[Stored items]
import Literature.MathematicalPhysics.QuantumFieldTheory.Balaban1983to89.Beta.AveragingHessianKernels
import Literature.MathematicalPhysics.QuantumFieldTheory.Balaban1983to89.Beta.AveragingContoursRooted

/-!
# `Balaban1983to89.Beta.AveragingHessianKernelsRooted` — node 7a's second-order averaging kernels `q¹_b, h_b, m_b`
# and their `LocStencil`/`BiLoc` packings for the block contours with a GENERIC ROOT OFFSET `ρ` (node 5ρ), v1

HONEST FRAMING (page 1, mandatory).  This leaf belongs to the β sub-cell of the Bałaban audit, whose END STATEMENT is:
discharging the one-loop hypothesis `FlowStep.BetaPertH` makes Bałaban's ultraviolet stability theorem for 4-d lattice
Yang–Mills ([Balaban1989LargeFieldII], Thm. 1 p. 355) UNCONDITIONAL inside this package — a real constructive-QFT result;
it is NOT the continuum limit and NOT the Clay problem.  EVERYTHING below is kernel-proved [folklore] algebra of finite
letter lists, finite sums on `ℤ^d` and elementary real estimates; NOTHING is cited as a fact.

ABSOLUTE RULE (cell charter, verbatim): «No internally-minted statement may enter as a cited fact. Every hypothesis is
either kernel-proved in this package or a verbatim quotation of a PUBLISHED theorem with page reference. The manuscript(s)
under audit are NOT citable for their own disputed steps — they are the thing under adjudication; programme-internal
(2001/route/tribunal) claims are never citable.»  Accordingly NO declaration below is a `def … : Prop` carrying a
citation and no hypothesis of any theorem is a printed statement: every declaration is [folklore]; the quotations are
object LOCATORS only (they are those of node 7a `Beta.AveragingHessianKernels` and node 5 `Beta.AveragingContours`,
XREAD-verified there: [Balaban1985Averaging] (B7) p.19 (14)/(15), (11); [Balaban1984PropagatorsI] (B5-I) p.18–19
(1.6)–(1.11); and for the centred root [Balaban1987RG1] (B12) p.251 «L is an odd, positive integer … a lattice of
centers of these cubes», p.252 (0.3)).

WHY THIS LEAF (β-lead RULING (R32), journal 2026-08-19 l.304, item (R32-4): «the root parameter ρ (or centred twins) for
node 5 `gammaC`/`loopC` AND THE COUNTS/KERNELS ABOVE IT — cheapest faithful form first»).  Node 5ρ
(`Beta.AveragingContoursRooted`) typed the contour system `gammaCAt ρ / loopCAt ρ / linAvgAt ρ` with the root `L·y`
of node 5 replaced by `L·y + ρ`.  THIS LEAF is node 7a over those contours: the SAME three letter functionals and the
SAME three integer count kernels, instantiated on the letter lists of `loopCAt ρ` and on the straight coarse bond FROM
THE ROOT `[L·y + ρ, L·y + ρ + L·e_μ]`, with node 7a's proofs re-run line by line; node 7a's list-generic algebra
(`comm/cross/diag/wedge/smulPair`, `single/δ1`, `LettersIn/Near/Hull`, `Bond.sh`, `ell`, and the PACKER `packVH` with
its two structural theorems `locStencil_packVH` / `packVH_translate`) is used BY NAME, never restated.  At second
order re-rooting is NOT a coarse gauge transformation (the loop words change — node 5ρ's `example_gammaCAt` vs
`example_gammaC_corner`), so unlike the linear order (node 5ρ `linAvgAt_eq_linAvg_add`) there is no shortcut: the
counts are re-instantiated, as (R32-4) asks.  Nothing of node 7a is edited or re-proposed; the `ρ = 0` instances are
identified with node 7a's declarations BY NAME (§9).

WHAT IS TYPED (`ρ : Site d` arbitrary unless a hypothesis says `ρ = toSite r`, `r ∈ box` — «the root lies in its own
block», which is where the support box `Near L y` of node 7a still contains every letter).
* §1 naturality of the rooted lists in the coefficients (`gammaCAt_map`, `loopCAt_map`, `linAvgAt_mapForm`, pair swap).
* §2 the rooted letter functionals `hessUAt ρ W W′ L μ y` (closed loop words over `loopCAt ρ`, `Z = linAvgAt ρ`, coarse
  bond from the root) and `vhUAt ρ W B L μ y` (product chart), `hessUAt_symm`.
* §3 the rooted integer kernels `linCountAt ρ`, `cCountAt ρ`, `hessCountAt ρ`, `vhCountAt ρ` and the single-bond
  IDENTIFICATION theorems `linAvgAt_single`, `hessUAt_single`, `vhUAt_single` (node 7a's scripts), antisymmetry.
* §4 support in node 7a's box `Near L y` for a root offset in the box; FINITE RANGE of the three kernels.
* §5 entry bounds (`|q¹| ≤ L^d ℓ`, `|h| ≤ 4L^d ℓ²`, `|m| ≤ 6L^{2d} ℓ²`, `ℓ = (2d+2)L` = node 7a's `ell`).
* §6 BLOCK-TRANSLATION covariance `y ↦ y + t`, bonds shifted by `L·t`, ROOT OFFSET FIXED (all ρ).
* §7 the real kernels `linKerAt/hessKerAt/vhKerAt ρ` (same normalisations `L^{−d}`, `(2L^d)^{−1}`, `(2L^{2d})^{−1}`).
* §8 PACKING with node 7a's `packVH`: `vhSAt ρ d L`, `vhSaddAt ρ d L` (`LocStencil` for every `δ ≥ 0`, same constants as
  7a, for a box root; block-translation law for all ρ), `hessFFAt ρ L μ y` on the `(inl, inl)` block (antisymmetric;
  `BiLoc` at the coarse site's fine image `L·y` AND at the fine root `L·y + ρ`, same constant; translation law) — the
  byte shapes of node 7a's `locStencil_vhS`, `vhS_translate`, `biLoc_hessFF`, `hessFF_translate` with `At ρ` inserted.
* §9 BRIDGES `…At 0 = node 7a` for every object (`hessUAt_zero`, `vhUAt_zero`, `linCountAt_zero`, `cCountAt_zero`,
  `hessCountAt_zero`, `vhCountAt_zero`, `linKerAt_zero`, `hessKerAt_zero`, `vhKerAt_zero`, `vhSAt_zero`, `vhSaddAt_zero`,
  `hessFFAt_zero`).
* §10 decided toy tables (`d = 1`, `L = 3`, centred root `ρ = 1`): the rooted counts vs node 7a's corner-rooted ones.
NOT HERE: the identification of `hessUAt`/`vhUAt` with the ray jets of the ROOTED (15) (node 7b's `engine` is
list-generic; the rooted §5 of 7b is the next stone, «7bρ»), the third/mixed jets (12b), reflections (an5), anything
printed.  NOT continuum; NOT Clay.

Provenance: b2b-balaban β sub-cell, unit beta-an1 gen 13 (node 7aρ AVERAGING-HESSIAN-KERNELS-ROOTED), 2026-08-19; over
node 7a `Beta.AveragingHessianKernels` v1.0.2 and node 5ρ `Beta.AveragingContoursRooted` v1 BY NAME.  Bib keys (locators
only): Balaban1984PropagatorsI, Balaban1985Averaging, Balaban1987RG1, Balaban1989LargeFieldII.
-/

namespace Literature.MathematicalPhysics.QuantumFieldTheory.Balaban1983to89.Beta.AveragingHessianKernelsRooted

▸ **Task prompt**
Look above for the line that holds "continuum; NOT Clay.", then copy it and each line after it exactly, through the last line of the data.

▸ **Task result**
printed.  NOT continuum; NOT Clay.

Provenance: b2b-balaban β sub-cell, unit beta-an1 gen 13 (node 7aρ AVERAGING-HESSIAN-KERNELS-ROOTED), 2026-08-19; over
node 7a `Beta.AveragingHessianKernels` v1.0.2 and node 5ρ `Beta.AveragingContoursRooted` v1 BY NAME.  Bib keys (locators
only): Balaban1984PropagatorsI, Balaban1985Averaging, Balaban1987RG1, Balaban1989LargeFieldII.
-/

namespace Literature.MathematicalPhysics.QuantumFieldTheory.Balaban1983to89.Beta.AveragingHessianKernelsRooted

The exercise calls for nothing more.